As I said, I'm working in the Ultrasonic Imagery laboratory, in the basement of the building. Dr. Mari Helguera is my mentor, and my primary research for the summer will be about paper, and using ultrasonic imagery to better understand paper. Secondarily, I'll be developing a web page for a textbook Dr. Helguera has written. Since I have relatively no experience in HTML or in web page design, this will be a valuable learning experience and skill I'll need in today's internet driven world.

On the first day, I met Dr. Helguera after the Red Barn activities (I'd elaborate, but I'm not going to), and was introduced to my tasks for the summer, which I summed up in the first paragraph of this entry. She then gave me the book Diagnostic Ultrasound: Priniples and Instruments, and instructed me to read the first few chapters. THis book will help me to understand exacly how and why the equipment I'll be using works.

Today, I spent a few hours reading this textbook. I learned all about how the ultrasound imaging systems work. I will go on to describe how our system works, but the ones in the doctor's office are different. Basically, there is a transducer (like a speaker) to which alternating voltage is provided. This voltage results in deformation of the transducer, which further results in a series of compression waves at a high frequencey (ultrasound.) Because the current varies sinosoidally, the waves also can be represented by the sign curve, the positive Y axis representing compression in the ultrasound wave and peak voltage, and the negative Y axis representing rarefactions and minimum voltage.

These ultrasound waves go and hit whatever you want to image, and then are reabsorbed by the tranducer. This absorbtion amounts to the emission in reverse. The tranducer is deformed, which results in voltage. This entire process takes a few thousands of a second, and the returnign voltage is read by an oscilloscope.

You don't care about this. Bottom line, I understand this stuff.



Oh yeah, after reading, Maria came down. I asked her questions and actually saw the equipment in action. I then went to working on the webpage in Dreamweaver. I got the manual to Dreamweaver, and eventually, I know I'll figure the program out.

Wednesday, July 06, 2005

I ambled up those hard cement steps in front of the Chester F. Carlson Center for Imaging Science on that cool, crisp, July morning, filled with anxious expectation about what came next. I nervously grabbed the cold steal door handle, and opened the door on my summer job as an intern in the ultrasonic Imagery lab at RIT.

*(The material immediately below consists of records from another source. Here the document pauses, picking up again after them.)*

import Summits.QuantumFields.BalabanUV.T4Continuum.Support.AveragingDeficitTransport

/-!
# AveragingDeficitLocality (T⁴ programme, node NE3, row NE3-R2; file 2/3 of the transport layer) — LOCALITY of the
# transport (9), the loop variables and the average (42), the coarse plaquette variable (44) and the dressed curl under
# the perturbation `V e^{sψ}`, and GAUGE COVARIANCE of the perturbation and of the dressed curl

Purpose, honest framing, citation header and placement: see the header of `AveragingDeficitTransport` (file 1/3), of
which this is the continuation (split only for the 400-line rule).  In one sentence: β = `DeficitDerivWall` quantifies
`∀ᶠ W` over window pairs and over finitely supported directions `ψ`; the lemmas here certify that every coarse term
`wt(V̄_s(∂P))` and fine term `wt(V_s(∂p))` of the deficit is INDEPENDENT of `s` once `ψ` vanishes within `ℓ¹`-distance
`(2d+3)L` (resp. `4`) of the plaquette's corner — the finite dependence set of the derivative — and that the gauge action
(11)/(45) intertwines the perturbations, `(V e^{sψ})^u = V^u e^{sψ^u}` with `ψ^u(b) = Ad_{u(b₊)}ψ(b)`, carrying the dressed
curl covariantly, `d_{V^u}ψ^u = Ad_u d_Vψ` (the step to the axial gauge of B7 p. 24 for the derivative, as
`T4AveragingDeficitNonAbelian.wt_chol_le` does it for the value).  All statements are [folklore] bookkeeping on the tree's
transcriptions `hol` (9), `Wcx`/`Xavg`/`bavg` (42), `cplaq` (44), `gaugeAct` (11)/(45) of [Balaban1985Averaging]
(T. Bałaban, Commun. Math. Phys. **98** (1985) 17–51); the `[cite:]` tags name those formulas as CONTEXT; nothing printed
is a hypothesis; NOT β, NOT NE3, no BetaPertH/(B)/(B^μ); finite-T⁴ rung (B)+1, not Clay.
-/

set_option autoImplicit false

open scoped BigOperators Matrix Matrix.Norms.L2Operator Topology
open NormedSpace Finset Filter

namespace Summit.QuantumFields.BalabanUV.T4Continuum.AveragingDeficitLocality

open Literature.MathematicalPhysics.QuantumFieldTheory.Balaban1983to89

open B7Prop1Explicit B7Prop2Explicit MatrixLog UnitaryModel
open T4AveragingDeficitWall hiding Site Plane Plaq Bond
open T4AveragingDeficitNonAbelian (Ad_mul Ad_sub)
open AveragingDeficitTransport

noncomputable section

variable {d : ℕ} {n : Type*} [Fintype n] [DecidableEq n]

local notation "𝕄" => Matrix n n ℂ
local notation "Site" => B7Prop1Explicit.Site

/-! ## §3 Locality: the transport along `V e^{sψ}` sees `ψ` only on the bonds of the word -/

/-- The bonds `⟨b₋, b₋ + e_κ⟩` (as pairs `(b₋, κ)`) traversed by the word `w` spelled from `x`. [folklore] -/
def bondsOf : Site d → List (Letter d) → List (Site d × Fin d)
  | _, [] => []
  | x, l :: w => (if l.2 then (x, l.1) else (x + l.vec, l.1)) :: bondsOf (x + l.vec) w

/-- `bondsOf` of the empty word. [folklore] -/
@[simp] theorem bondsOf_nil (x : Site d) : bondsOf x ([] : List (Letter d)) = [] := rfl

/-- `bondsOf` of a cons. [folklore] -/
@[simp] theorem bondsOf_cons (x : Site d) (l : Letter d) (w : List (Letter d)) :
    bondsOf x (l :: w) = (if l.2 then (x, l.1) else (x + l.vec, l.1)) :: bondsOf (x + l.vec) w := rfl

/-- Every bond of a word of length `n` from `x` starts within `ℓ¹`-distance `n` of `x`. [folklore] -/
theorem l1_le_of_mem_bondsOf : ∀ (x : Site d) (w : List (Letter d)) (b : Site d × Fin d),
    b ∈ bondsOf x w → l1 (b.1 - x) ≤ w.length
  | x, [], b, hb => by simp at hb
  | x, l :: w, b, hb => by
    rw [bondsOf_cons, List.mem_cons] at hb
    rw [List.length_cons]
    rcases hb with hb | hb
    · split_ifs at hb
      · subst hb; simp [l1]
      · subst hb
        simp only [add_sub_cancel_left, l1_vec]
        omega
    · have ih := l1_le_of_mem_bondsOf (x + l.vec) w b hb
      have := l1_add_le (b.1 - (x + l.vec)) l.vec
      rw [l1_vec, show b.1 - (x + l.vec) + l.vec = b.1 - x by abel] at this
      omega

/-- A letter's transport along `V e^{sψ}` is unchanged when `ψ` vanishes on its bond. [folklore] -/
theorem stepHol_vary_eq_of_eq_zero (V : Site d → Fin d → 𝕄ˣ) {ψ : Site d → Fin d → 𝕄} (x : Site d)
    (l : Letter d) (h : ψ (if l.2 then x else x + l.vec) l.1 = 0) (s : ℝ) :
    stepHol (vary V ψ s) x l = stepHol V x l := by
  obtain ⟨μ, b⟩ := l
  cases b
  · simp only [Bool.false_eq_true, ↓reduceIte] at h
    simp only [stepHol, Bool.false_eq_true, ↓reduceIte, vary_eq_of_eq_zero V h s]
  · simp only [↓reduceIte] at h
    simp only [stepHol, ↓reduceIte, vary_eq_of_eq_zero V h s]

/-- **Locality of (9)**: if `ψ` vanishes on every bond of the word, `V_s(Γ) = V(Γ)` for all `s`. [folklore] -/
theorem hol_vary_eq_of_forall (V : Site d → Fin d → 𝕄ˣ) {ψ : Site d → Fin d → 𝕄} (s : ℝ) :
    ∀ (x : Site d) (w : List (Letter d)), (∀ b ∈ bondsOf x w, ψ b.1 b.2 = 0) →
      hol (vary V ψ s) x w = hol V x w
  | x, [], _ => by simp
  | x, l :: w, h => by
    rw [hol_cons, hol_cons, hol_vary_eq_of_forall V s (x + l.vec) w fun b hb => h b (by simp [hb]),
      stepHol_vary_eq_of_eq_zero V x l ?_ s]
    have := h (if l.2 then (x, l.1) else (x + l.vec, l.1)) (by simp)
    obtain ⟨μ, b⟩ := l
    cases b <;> simpa using this

/-- **Locality by distance**: if `ψ` vanishes on every bond starting within `ℓ¹`-distance `|Γ|` of `x`, then
`V_s(Γ) = V(Γ)`. [folklore] -/
theorem hol_vary_eq_of_l1 (V : Site d → Fin d → 𝕄ˣ) {ψ : Site d → Fin d → 𝕄} (s : ℝ) (x : Site d)
    (w : List (Letter d)) (h : ∀ (x' : Site d) (κ : Fin d), l1 (x' - x) ≤ w.length → ψ x' κ = 0) :
    hol (vary V ψ s) x w = hol V x w :=
  hol_vary_eq_of_forall V s x w fun b hb => h b.1 b.2 (l1_le_of_mem_bondsOf x w b hb)

/-- `l1` of a block offset vector is at most `d·L` (re-export of the tree bound in the form used here). [folklore] -/
private theorem l1_boxVec_le' (L : ℕ) (r : Fin d → Fin L) : l1 (boxVec L r) ≤ d * L := l1_boxVec_le L r

/-- **Locality of the loop variables of (42)**: `V_s(Γ_{c,x})V_s(c)⁻¹ = V(Γ_{c,x})V(c)⁻¹` whenever `ψ` vanishes on all
bonds within `ℓ¹`-distance `(2d+2)L` of `c₋ = q`. [cite: Balaban1985Averaging, (42) p.23] -/
theorem Wcx_vary_eq_of_l1 (L : ℕ) (V : Site d → Fin d → 𝕄ˣ) {ψ : Site d → Fin d → 𝕄} (s : ℝ) (q : Site d)
    (κ : Fin d) (r : Fin d → Fin L)
    (h : ∀ (x' : Site d) (κ' : Fin d), l1 (x' - q) ≤ (2 * d + 2) * L → ψ x' κ' = 0) :
    Wcx L (vary V ψ s) q κ (boxVec L r) = Wcx L V q κ (boxVec L r) := by
  unfold Wcx
  have hlen : (gammaWord L κ (boxVec L r)).length ≤ (2 * d + 2) * L := by
    rw [length_gammaWord]
    have := l1_boxVec_le' L r
    nlinarith
  rw [hol_vary_eq_of_l1 V s q _ fun x' κ' hx' => h x' κ' (hx'.trans hlen),
    hol_vary_eq_of_l1 V s q _ fun x' κ' hx' => h x' κ' (hx'.trans ?_)]
  rw [length_seg, Int.natAbs_natCast]
  nlinarith

/-- **Locality of the average (42)**: `\overline{V_s}(c) = V̄(c)` whenever `ψ` vanishes on all bonds within
`ℓ¹`-distance `(2d+2)L` of `c₋`. [cite: Balaban1985Averaging, (42) p.23] -/
theorem bavg_vary_eq_of_l1 (L : ℕ) (V : Site d → Fin d → 𝕄ˣ) {ψ : Site d → Fin d → 𝕄} (s : ℝ) (q : Site d)
    (κ : Fin d) (h : ∀ (x' : Site d) (κ' : Fin d), l1 (x' - q) ≤ (2 * d + 2) * L → ψ x' κ' = 0) :
    bavg L (vary V ψ s) q κ = bavg L V q κ := by
  unfold bavg Xavg
  have hW : ∀ r : Fin d → Fin L, Wcx L (vary V ψ s) q κ (boxVec L r) = Wcx L V q κ (boxVec L r) := fun r =>
    Wcx_vary_eq_of_l1 L V s q κ r h
  simp only [hW]
  rw [hol_vary_eq_of_l1 V s q _ fun x' κ' hx' => h x' κ' (hx'.trans ?_)]
  rw [length_seg, Int.natAbs_natCast]
  nlinarith

/-- `l1 (L e_μ) = L`. [folklore] -/
private theorem l1_natCast_smul_e (L : ℕ) (μ : Fin d) : l1 ((L : ℤ) • (e μ : Site d)) = L := by
  rw [l1_zsmul_e, Int.natAbs_natCast]

/-- **Locality of the coarse plaquette variable (44) of the averaged configuration**: `\overline{V_s}(∂P) = V̄(∂P)`
for the coarse plaquette with fine corner `z` whenever `ψ` vanishes on all bonds within `ℓ¹`-distance `(2d+3)L` of
`z`. [cite: Balaban1985Averaging, (42) p.23, (44) p.24] -/
theorem cplaq_bavg_vary_eq_of_l1 (L : ℕ) (V : Site d → Fin d → 𝕄ˣ) {ψ : Site d → Fin d → 𝕄} (s : ℝ)
    (z : Site d) (μ ν : Fin d)
    (h : ∀ (x' : Site d) (κ' : Fin d), l1 (x' - z) ≤ (2 * d + 3) * L → ψ x' κ' = 0) :
    cplaq L (bavg L (vary V ψ s)) z μ ν = cplaq L (bavg L V) z μ ν := by
  have key : ∀ (q : Site d) (κ : Fin d), l1 (q - z) ≤ L → bavg L (vary V ψ s) q κ = bavg L V q κ := by
    intro q κ hq
    refine bavg_vary_eq_of_l1 L V s q κ fun x' κ' hx' => h x' κ' ?_
    have := l1_add_le (x' - q) (q - z)
    rw [show x' - q + (q - z) = x' - z by abel] at this
    nlinarith
  unfold cplaq
  rw [key z μ (by simp [l1]), key _ ν (by rw [add_sub_cancel_left, l1_natCast_smul_e]),
    key _ μ (by rw [add_sub_cancel_left, l1_natCast_smul_e]), key z ν (by simp [l1])]

/-- **Locality of `V̄(∂P)` on indexed coarse plaquettes** (`chol`, fine corner `L•y`). [folklore] -/
theorem chol_vary_eq_of_l1 (L : ℕ) (V : Site d → Fin d → 𝕄ˣ) {ψ : Site d → Fin d → 𝕄} (s : ℝ)
    (P : T4AveragingDeficitWall.Plaq d)
    (h : ∀ (x' : Site d) (κ' : Fin d), l1 (x' - (L : ℤ) • P.1) ≤ (2 * d + 3) * L → ψ x' κ' = 0) :
    chol L (vary V ψ s) P = chol L V P :=
  cplaq_bavg_vary_eq_of_l1 L V s _ _ _ h

/-- **Locality of the fine plaquette variable**: `V_s(∂p) = V(∂p)` whenever `ψ` vanishes on all bonds within
`ℓ¹`-distance `4` of the corner. [folklore] -/
theorem fhol_vary_eq_of_l1 (V : Site d → Fin d → 𝕄ˣ) {ψ : Site d → Fin d → 𝕄} (s : ℝ)
    (p : T4AveragingDeficitWall.Plaq d) (h : ∀ (x' : Site d) (κ' : Fin d), l1 (x' - p.1) ≤ 4 → ψ x' κ' = 0) :
    fhol (vary V ψ s) p = fhol V p := by
  unfold fhol
  exact hol_vary_eq_of_l1 V s p.1 _ fun x' κ' hx' => h x' κ' (hx'.trans (by simp [plaqWord]))

/-- **Locality of the dressed curl**: `(d_Vψ)(p) = 0` whenever `ψ` vanishes on all bonds within `ℓ¹`-distance `4`
of the corner. [folklore] -/
theorem curl_eq_zero_of_l1 (V : Site d → Fin d → 𝕄ˣ) {ψ : Site d → Fin d → 𝕄}
    (p : T4AveragingDeficitWall.Plaq d) (h : ∀ (x' : Site d) (κ' : Fin d), l1 (x' - p.1) ≤ 4 → ψ x' κ' = 0) :
    curl V ψ p = 0 := by
  have h1 := hasDerivAt_fhol_vary V ψ p
  have h2 : HasDerivAt (fun s : ℝ => ((fhol (vary V ψ s) p : 𝕄ˣ) : 𝕄)) 0 0 := by
    refine (hasDerivAt_const (0 : ℝ) ((fhol V p : 𝕄ˣ) : 𝕄)).congr_of_eventuallyEq ?_
    exact Filter.Eventually.of_forall fun s => by
      show ((fhol (vary V ψ s) p : 𝕄ˣ) : 𝕄) = _
      rw [fhol_vary_eq_of_l1 V s p h]
  have h := h1.unique h2
  have h' : curl V ψ p * ((fhol V p : 𝕄ˣ) : 𝕄) * (((fhol V p)⁻¹ : 𝕄ˣ) : 𝕄) = 0 := by rw [h, zero_mul]
  rwa [Units.mul_inv_cancel_right] at h'

/-! ## §5 Gauge covariance of the linearised objects -/

/-- The direction field transforms COvariantly at the END point of its bond: `ψ^u(x,κ) = Ad_{u(x+e_κ)}ψ(x,κ)`, so that
`(V e^{sψ})^u = V^u e^{sψ^u}`. [folklore] -/
def dirGauge (u : Site d → 𝕄ˣ) (ψ : Site d → Fin d → 𝕄) : Site d → Fin d → 𝕄 :=
  fun x κ => Ad (u (x + e κ)) (ψ x κ)

/-- `e^{Ad_u X} = u e^X u⁻¹` as units. [folklore] -/
theorem expUnit_Ad (u : 𝕄ˣ) (X : 𝕄) : expUnit (Ad u X) = u * expUnit X * u⁻¹ := by
  letI : NormedAlgebra ℚ 𝕄 := NormedAlgebra.restrictScalars ℚ ℝ 𝕄
  apply Units.ext
  simp only [val_expUnit, Units.val_mul, Ad]
  exact exp_units_conj u X

/-- **`(V e^{sψ})^u = V^u e^{sψ^u}`**: the gauge action (45)/(11) intertwines the perturbations. [cite: Balaban1985Averaging, (11) p.19, (45) p.24] -/
theorem gaugeAct_vary (u : Site d → 𝕄ˣ) (V : Site d → Fin d → 𝕄ˣ) (ψ : Site d → Fin d → 𝕄) (s : ℝ) :
    gaugeAct u (vary V ψ s) = vary (gaugeAct u V) (dirGauge u ψ) s := by
  funext x κ
  simp only [gaugeAct, vary, dirGauge]
  rw [show (s : ℂ) • Ad (u (x + e κ)) (ψ x κ) = Ad (u (x + e κ)) ((s : ℂ) • ψ x κ) by
    unfold Ad; rw [Matrix.mul_smul, Matrix.smul_mul], expUnit_Ad]
  simp only [mul_assoc, inv_mul_cancel_left]

/-- The gauged direction has the same pointwise norms (unitary `u`). [folklore] -/
theorem norm_dirGauge {u : Site d → 𝕄ˣ} (hu : ∀ x, u x ∈ unitaryUnits 𝕄) (ψ : Site d → Fin d → 𝕄) (x : Site d)
    (κ : Fin d) : ‖dirGauge u ψ x κ‖ = ‖ψ x κ‖ :=
  norm_Ad_of_unitary (hu _) _

/-- The gauged direction is skew if `ψ` is (unitary `u`). [folklore] -/
theorem dirGauge_skew {u : Site d → 𝕄ˣ} (hu : ∀ x, u x ∈ unitaryUnits 𝕄) {ψ : Site d → Fin d → 𝕄}
    (hψ : IsSkewDir ψ) : IsSkewDir (dirGauge u ψ) := fun x κ => Ad_mem_skewAdjoint (hu _) (hψ x κ)

/-- The gauged direction vanishes where `ψ` does. [folklore] -/
theorem dirGauge_eq_zero {u : Site d → 𝕄ˣ} {ψ : Site d → Fin d → 𝕄} {x : Site d} {κ : Fin d} (h : ψ x κ = 0) :
    dirGauge u ψ x κ = 0 := by
  simp [dirGauge, h, Ad]

/-- **Covariance of the dressed curl**: `(d_{V^u}ψ^u)(p) = Ad_{u(p)} (d_Vψ)(p)` (both sides are the left-trivialised
derivative of `V^u_s(∂p) = u(p) V_s(∂p) u(p)⁻¹`). [cite: Balaban1985Averaging, (11) p.19] -/
theorem curl_gaugeAct (u : Site d → 𝕄ˣ) (V : Site d → Fin d → 𝕄ˣ) (ψ : Site d → Fin d → 𝕄)
    (p : T4AveragingDeficitWall.Plaq d) :
    curl (gaugeAct u V) (dirGauge u ψ) p = Ad (u p.1) (curl V ψ p) := by
  have h1 := hasDerivAt_fhol_vary (gaugeAct u V) (dirGauge u ψ) p
  have h2 : HasDerivAt (fun s : ℝ => ((fhol (vary (gaugeAct u V) (dirGauge u ψ) s) p : 𝕄ˣ) : 𝕄))
      ((u p.1 : 𝕄) * (curl V ψ p * ((fhol V p : 𝕄ˣ) : 𝕄)) * ((u p.1)⁻¹ : 𝕄ˣ)) 0 := by
    have h := ((hasDerivAt_fhol_vary V ψ p).const_mul ((u p.1 : 𝕄ˣ) : 𝕄)).mul_const (((u p.1)⁻¹ : 𝕄ˣ) : 𝕄)
    refine h.congr_of_eventuallyEq (Filter.Eventually.of_forall fun s => ?_)
    simp only [fhol]
    rw [← gaugeAct_vary, hol_gaugeAct_closed _ _ _ _ (disp_plaqWord _ _), Units.val_mul, Units.val_mul]
  have h := h1.unique h2
  have hf : ((fhol (gaugeAct u V) p : 𝕄ˣ) : 𝕄) = (u p.1 : 𝕄) * ((fhol V p : 𝕄ˣ) : 𝕄) * ((u p.1)⁻¹ : 𝕄ˣ) := by
    simp only [fhol]
    rw [hol_gaugeAct_closed _ _ _ _ (disp_plaqWord _ _), Units.val_mul, Units.val_mul]
  rw [hf] at h
  -- cancel the unit `u V(∂p) u⁻¹` on the right
  have h' : curl (gaugeAct u V) (dirGauge u ψ) p
      = ((u p.1 : 𝕄) * (curl V ψ p * ((fhol V p : 𝕄ˣ) : 𝕄)) * ((u p.1)⁻¹ : 𝕄ˣ))
        * ((u p.1 : 𝕄) * (((fhol V p)⁻¹ : 𝕄ˣ) : 𝕄) * ((u p.1)⁻¹ : 𝕄ˣ)) := by
    rw [← h]
    simp only [mul_assoc, Units.inv_mul_cancel_left, Units.mul_inv_cancel_left, Units.mul_inv, mul_one]
  rw [h']
  unfold Ad
  simp only [mul_assoc, Units.inv_mul_cancel_left, Units.mul_inv_cancel_left]


end

end Summit.QuantumFields.BalabanUV.T4Continuum.AveragingDeficitLocality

This wasn't the first time I'd been on campus or in that building, but nevertheless, I felt like I was opening up a new page in my life, growing up a little, and beginning an experience that would shape my life to come. Yes, I was still nervous.

We assembled in the lobby, and I tried to break the silence, but most likely just babbled while annoying the other tired teenage interns. Luckily as the day wore on, the apprehension wore off. After our tour, the building wasn't dark and foreboding, and after the Red Barn activities, I realized my colleagues were smart interesting kids who were very similar to me.

Enough with the philosophic garble. This blog, as directed by my superior's here at RIT, will describe my internship experience. I'll try to make it interesting and would like for it to have some kind of literary value.